** Data extracts **
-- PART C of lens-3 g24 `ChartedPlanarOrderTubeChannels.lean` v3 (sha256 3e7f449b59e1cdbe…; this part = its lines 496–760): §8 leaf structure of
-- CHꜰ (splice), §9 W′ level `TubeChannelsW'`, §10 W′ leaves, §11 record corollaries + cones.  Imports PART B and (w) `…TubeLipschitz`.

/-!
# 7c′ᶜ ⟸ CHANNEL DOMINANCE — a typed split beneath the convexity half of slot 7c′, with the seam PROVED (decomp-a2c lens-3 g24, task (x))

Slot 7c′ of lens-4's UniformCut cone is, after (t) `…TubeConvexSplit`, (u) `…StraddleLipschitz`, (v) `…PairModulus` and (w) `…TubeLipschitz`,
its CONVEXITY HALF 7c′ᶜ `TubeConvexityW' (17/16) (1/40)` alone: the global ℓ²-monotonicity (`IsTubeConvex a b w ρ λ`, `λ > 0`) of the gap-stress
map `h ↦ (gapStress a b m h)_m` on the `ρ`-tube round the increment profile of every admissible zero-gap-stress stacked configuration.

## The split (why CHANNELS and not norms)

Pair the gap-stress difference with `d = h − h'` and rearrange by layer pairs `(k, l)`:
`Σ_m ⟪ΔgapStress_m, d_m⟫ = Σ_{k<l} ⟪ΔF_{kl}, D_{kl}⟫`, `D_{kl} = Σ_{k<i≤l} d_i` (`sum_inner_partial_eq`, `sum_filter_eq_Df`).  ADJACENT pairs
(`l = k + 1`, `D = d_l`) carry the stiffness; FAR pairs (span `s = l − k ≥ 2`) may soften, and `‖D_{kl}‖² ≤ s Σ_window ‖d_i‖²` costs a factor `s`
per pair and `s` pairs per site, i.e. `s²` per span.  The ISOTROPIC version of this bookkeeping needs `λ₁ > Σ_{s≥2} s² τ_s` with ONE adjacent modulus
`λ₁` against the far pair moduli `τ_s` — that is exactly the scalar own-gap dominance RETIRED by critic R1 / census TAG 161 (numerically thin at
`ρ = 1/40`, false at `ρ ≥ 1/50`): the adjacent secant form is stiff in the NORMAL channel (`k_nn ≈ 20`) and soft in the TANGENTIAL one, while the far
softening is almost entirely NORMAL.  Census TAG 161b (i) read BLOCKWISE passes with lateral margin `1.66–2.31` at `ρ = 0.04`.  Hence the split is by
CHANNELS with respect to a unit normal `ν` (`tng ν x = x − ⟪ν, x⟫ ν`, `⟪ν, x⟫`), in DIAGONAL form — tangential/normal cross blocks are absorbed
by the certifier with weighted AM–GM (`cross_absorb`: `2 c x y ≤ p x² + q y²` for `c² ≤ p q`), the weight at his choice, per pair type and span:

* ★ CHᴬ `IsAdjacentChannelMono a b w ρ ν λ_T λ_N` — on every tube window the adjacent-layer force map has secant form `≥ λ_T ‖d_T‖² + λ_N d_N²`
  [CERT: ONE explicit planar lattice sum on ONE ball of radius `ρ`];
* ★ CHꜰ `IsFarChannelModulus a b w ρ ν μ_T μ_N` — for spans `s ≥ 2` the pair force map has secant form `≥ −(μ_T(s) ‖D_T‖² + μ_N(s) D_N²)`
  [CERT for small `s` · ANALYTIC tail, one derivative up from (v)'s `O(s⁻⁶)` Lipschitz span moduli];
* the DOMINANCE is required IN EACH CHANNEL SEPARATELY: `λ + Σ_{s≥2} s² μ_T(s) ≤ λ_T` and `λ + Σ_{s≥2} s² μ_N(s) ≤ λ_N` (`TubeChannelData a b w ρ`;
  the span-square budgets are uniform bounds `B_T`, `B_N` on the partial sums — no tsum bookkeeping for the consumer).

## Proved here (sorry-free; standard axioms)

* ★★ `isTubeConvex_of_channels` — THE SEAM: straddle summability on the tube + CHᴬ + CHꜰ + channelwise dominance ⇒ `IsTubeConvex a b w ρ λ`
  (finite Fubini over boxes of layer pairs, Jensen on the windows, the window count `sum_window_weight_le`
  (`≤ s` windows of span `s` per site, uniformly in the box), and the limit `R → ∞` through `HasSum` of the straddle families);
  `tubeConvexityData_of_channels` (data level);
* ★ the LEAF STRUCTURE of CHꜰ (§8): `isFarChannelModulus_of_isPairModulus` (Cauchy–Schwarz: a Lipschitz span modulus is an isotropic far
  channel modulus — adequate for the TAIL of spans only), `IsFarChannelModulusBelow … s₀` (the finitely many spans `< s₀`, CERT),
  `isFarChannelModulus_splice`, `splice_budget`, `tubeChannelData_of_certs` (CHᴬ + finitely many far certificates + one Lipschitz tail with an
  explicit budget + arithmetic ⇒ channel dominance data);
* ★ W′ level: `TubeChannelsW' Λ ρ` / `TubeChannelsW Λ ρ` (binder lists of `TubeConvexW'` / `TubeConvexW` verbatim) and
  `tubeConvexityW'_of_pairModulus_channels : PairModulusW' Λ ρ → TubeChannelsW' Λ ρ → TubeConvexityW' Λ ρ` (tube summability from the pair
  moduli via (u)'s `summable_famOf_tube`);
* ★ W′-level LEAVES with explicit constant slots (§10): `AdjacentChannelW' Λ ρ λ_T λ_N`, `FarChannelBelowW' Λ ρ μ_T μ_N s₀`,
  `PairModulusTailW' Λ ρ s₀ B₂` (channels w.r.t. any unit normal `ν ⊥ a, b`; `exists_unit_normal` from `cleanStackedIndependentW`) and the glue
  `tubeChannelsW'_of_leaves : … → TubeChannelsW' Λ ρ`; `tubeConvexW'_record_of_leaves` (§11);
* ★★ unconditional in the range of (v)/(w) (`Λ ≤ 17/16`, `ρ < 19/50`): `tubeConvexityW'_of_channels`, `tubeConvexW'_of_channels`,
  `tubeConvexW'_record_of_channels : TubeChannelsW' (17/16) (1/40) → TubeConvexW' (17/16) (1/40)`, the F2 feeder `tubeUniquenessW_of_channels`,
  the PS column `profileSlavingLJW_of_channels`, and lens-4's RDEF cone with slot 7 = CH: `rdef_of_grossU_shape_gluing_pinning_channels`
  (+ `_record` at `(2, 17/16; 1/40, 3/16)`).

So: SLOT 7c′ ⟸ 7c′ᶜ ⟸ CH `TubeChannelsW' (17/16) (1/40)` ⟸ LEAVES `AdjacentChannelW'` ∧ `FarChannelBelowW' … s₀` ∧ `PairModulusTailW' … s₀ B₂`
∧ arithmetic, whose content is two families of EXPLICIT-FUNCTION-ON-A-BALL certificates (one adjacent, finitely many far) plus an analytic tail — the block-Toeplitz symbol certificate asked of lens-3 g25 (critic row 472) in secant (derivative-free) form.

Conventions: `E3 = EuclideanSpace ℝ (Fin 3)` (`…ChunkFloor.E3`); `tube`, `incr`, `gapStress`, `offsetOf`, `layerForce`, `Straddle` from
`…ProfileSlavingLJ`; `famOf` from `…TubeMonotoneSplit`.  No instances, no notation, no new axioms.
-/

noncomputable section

** Exercise instructions **
What is needed is each line of the data, printed exactly.

** Answer for the task **
-- PART C of lens-3 g24 `ChartedPlanarOrderTubeChannels.lean` v3 (sha256 3e7f449b59e1cdbe…; this part = its lines 496–760): §8 leaf structure of
-- CHꜰ (splice), §9 W′ level `TubeChannelsW'`, §10 W′ leaves, §11 record corollaries + cones.  Imports PART B and (w) `…TubeLipschitz`.

/-!
# 7c′ᶜ ⟸ CHANNEL DOMINANCE — a typed split beneath the convexity half of slot 7c′, with the seam PROVED (decomp-a2c lens-3 g24, task (x))

Slot 7c′ of lens-4's UniformCut cone is, after (t) `…TubeConvexSplit`, (u) `…StraddleLipschitz`, (v) `…PairModulus` and (w) `…TubeLipschitz`,
its CONVEXITY HALF 7c′ᶜ `TubeConvexityW' (17/16) (1/40)` alone: the global ℓ²-monotonicity (`IsTubeConvex a b w ρ λ`, `λ > 0`) of the gap-stress
map `h ↦ (gapStress a b m h)_m` on the `ρ`-tube round the increment profile of every admissible zero-gap-stress stacked configuration.

## The split (why CHANNELS and not norms)

Pair the gap-stress difference with `d = h − h'` and rearrange by layer pairs `(k, l)`:
`Σ_m ⟪ΔgapStress_m, d_m⟫ = Σ_{k<l} ⟪ΔF_{kl}, D_{kl}⟫`, `D_{kl} = Σ_{k<i≤l} d_i` (`sum_inner_partial_eq`, `sum_filter_eq_Df`).  ADJACENT pairs
(`l = k + 1`, `D = d_l`) carry the stiffness; FAR pairs (span `s = l − k ≥ 2`) may soften, and `‖D_{kl}‖² ≤ s Σ_window ‖d_i‖²` costs a factor `s`
per pair and `s` pairs per site, i.e. `s²` per span.  The ISOTROPIC version of this bookkeeping needs `λ₁ > Σ_{s≥2} s² τ_s` with ONE adjacent modulus
`λ₁` against the far pair moduli `τ_s` — that is exactly the scalar own-gap dominance RETIRED by critic R1 / census TAG 161 (numerically thin at
`ρ = 1/40`, false at `ρ ≥ 1/50`): the adjacent secant form is stiff in the NORMAL channel (`k_nn ≈ 20`) and soft in the TANGENTIAL one, while the far
softening is almost entirely NORMAL.  Census TAG 161b (i) read BLOCKWISE passes with lateral margin `1.66–2.31` at `ρ = 0.04`.  Hence the split is by
CHANNELS with respect to a unit normal `ν` (`tng ν x = x − ⟪ν, x⟫ ν`, `⟪ν, x⟫`), in DIAGONAL form — tangential/normal cross blocks are absorbed
by the certifier with weighted AM–GM (`cross_absorb`: `2 c x y ≤ p x² + q y²` for `c² ≤ p q`), the weight at his choice, per pair type and span:

* ★ CHᴬ `IsAdjacentChannelMono a b w ρ ν λ_T λ_N` — on every tube window the adjacent-layer force map has secant form `≥ λ_T ‖d_T‖² + λ_N d_N²`
  [CERT: ONE explicit planar lattice sum on ONE ball of radius `ρ`];
* ★ CHꜰ `IsFarChannelModulus a b w ρ ν μ_T μ_N` — for spans `s ≥ 2` the pair force map has secant form `≥ −(μ_T(s) ‖D_T‖² + μ_N(s) D_N²)`
  [CERT for small `s` · ANALYTIC tail, one derivative up from (v)'s `O(s⁻⁶)` Lipschitz span moduli];
* the DOMINANCE is required IN EACH CHANNEL SEPARATELY: `λ + Σ_{s≥2} s² μ_T(s) ≤ λ_T` and `λ + Σ_{s≥2} s² μ_N(s) ≤ λ_N` (`TubeChannelData a b w ρ`;
  the span-square budgets are uniform bounds `B_T`, `B_N` on the partial sums — no tsum bookkeeping for the consumer).

## Proved here (sorry-free; standard axioms)

* ★★ `isTubeConvex_of_channels` — THE SEAM: straddle summability on the tube + CHᴬ + CHꜰ + channelwise dominance ⇒ `IsTubeConvex a b w ρ λ`
  (finite Fubini over boxes of layer pairs, Jensen on the windows, the window count `sum_window_weight_le`
  (`≤ s` windows of span `s` per site, uniformly in the box), and the limit `R → ∞` through `HasSum` of the straddle families);
  `tubeConvexityData_of_channels` (data level);
* ★ the LEAF STRUCTURE of CHꜰ (§8): `isFarChannelModulus_of_isPairModulus` (Cauchy–Schwarz: a Lipschitz span modulus is an isotropic far
  channel modulus — adequate for the TAIL of spans only), `IsFarChannelModulusBelow … s₀` (the finitely many spans `< s₀`, CERT),
  `isFarChannelModulus_splice`, `splice_budget`, `tubeChannelData_of_certs` (CHᴬ + finitely many far certificates + one Lipschitz tail with an
  explicit budget + arithmetic ⇒ channel dominance data);
* ★ W′ level: `TubeChannelsW' Λ ρ` / `TubeChannelsW Λ ρ` (binder lists of `TubeConvexW'` / `TubeConvexW` verbatim) and
  `tubeConvexityW'_of_pairModulus_channels : PairModulusW' Λ ρ → TubeChannelsW' Λ ρ → TubeConvexityW' Λ ρ` (tube summability from the pair
  moduli via (u)'s `summable_famOf_tube`);
* ★ W′-level LEAVES with explicit constant slots (§10): `AdjacentChannelW' Λ ρ λ_T λ_N`, `FarChannelBelowW' Λ ρ μ_T μ_N s₀`,
  `PairModulusTailW' Λ ρ s₀ B₂` (channels w.r.t. any unit normal `ν ⊥ a, b`; `exists_unit_normal` from `cleanStackedIndependentW`) and the glue
  `tubeChannelsW'_of_leaves : … → TubeChannelsW' Λ ρ`; `tubeConvexW'_record_of_leaves` (§11);
* ★★ unconditional in the range of (v)/(w) (`Λ ≤ 17/16`, `ρ < 19/50`): `tubeConvexityW'_of_channels`, `tubeConvexW'_of_channels`,
  `tubeConvexW'_record_of_channels : TubeChannelsW' (17/16) (1/40) → TubeConvexW' (17/16) (1/40)`, the F2 feeder `tubeUniquenessW_of_channels`,
  the PS column `profileSlavingLJW_of_channels`, and lens-4's RDEF cone with slot 7 = CH: `rdef_of_grossU_shape_gluing_pinning_channels`
  (+ `_record` at `(2, 17/16; 1/40, 3/16)`).

So: SLOT 7c′ ⟸ 7c′ᶜ ⟸ CH `TubeChannelsW' (17/16) (1/40)` ⟸ LEAVES `AdjacentChannelW'` ∧ `FarChannelBelowW' … s₀` ∧ `PairModulusTailW' … s₀ B₂`
∧ arithmetic, whose content is two families of EXPLICIT-FUNCTION-ON-A-BALL certificates (one adjacent, finitely many far) plus an analytic tail — the block-Toeplitz symbol certificate asked of lens-3 g25 (critic row 472) in secant (derivative-free) form.

Conventions: `E3 = EuclideanSpace ℝ (Fin 3)` (`…ChunkFloor.E3`); `tube`, `incr`, `gapStress`, `offsetOf`, `layerForce`, `Straddle` from
`…ProfileSlavingLJ`; `famOf` from `…TubeMonotoneSplit`.  No instances, no notation, no new axioms.
-/

noncomputable section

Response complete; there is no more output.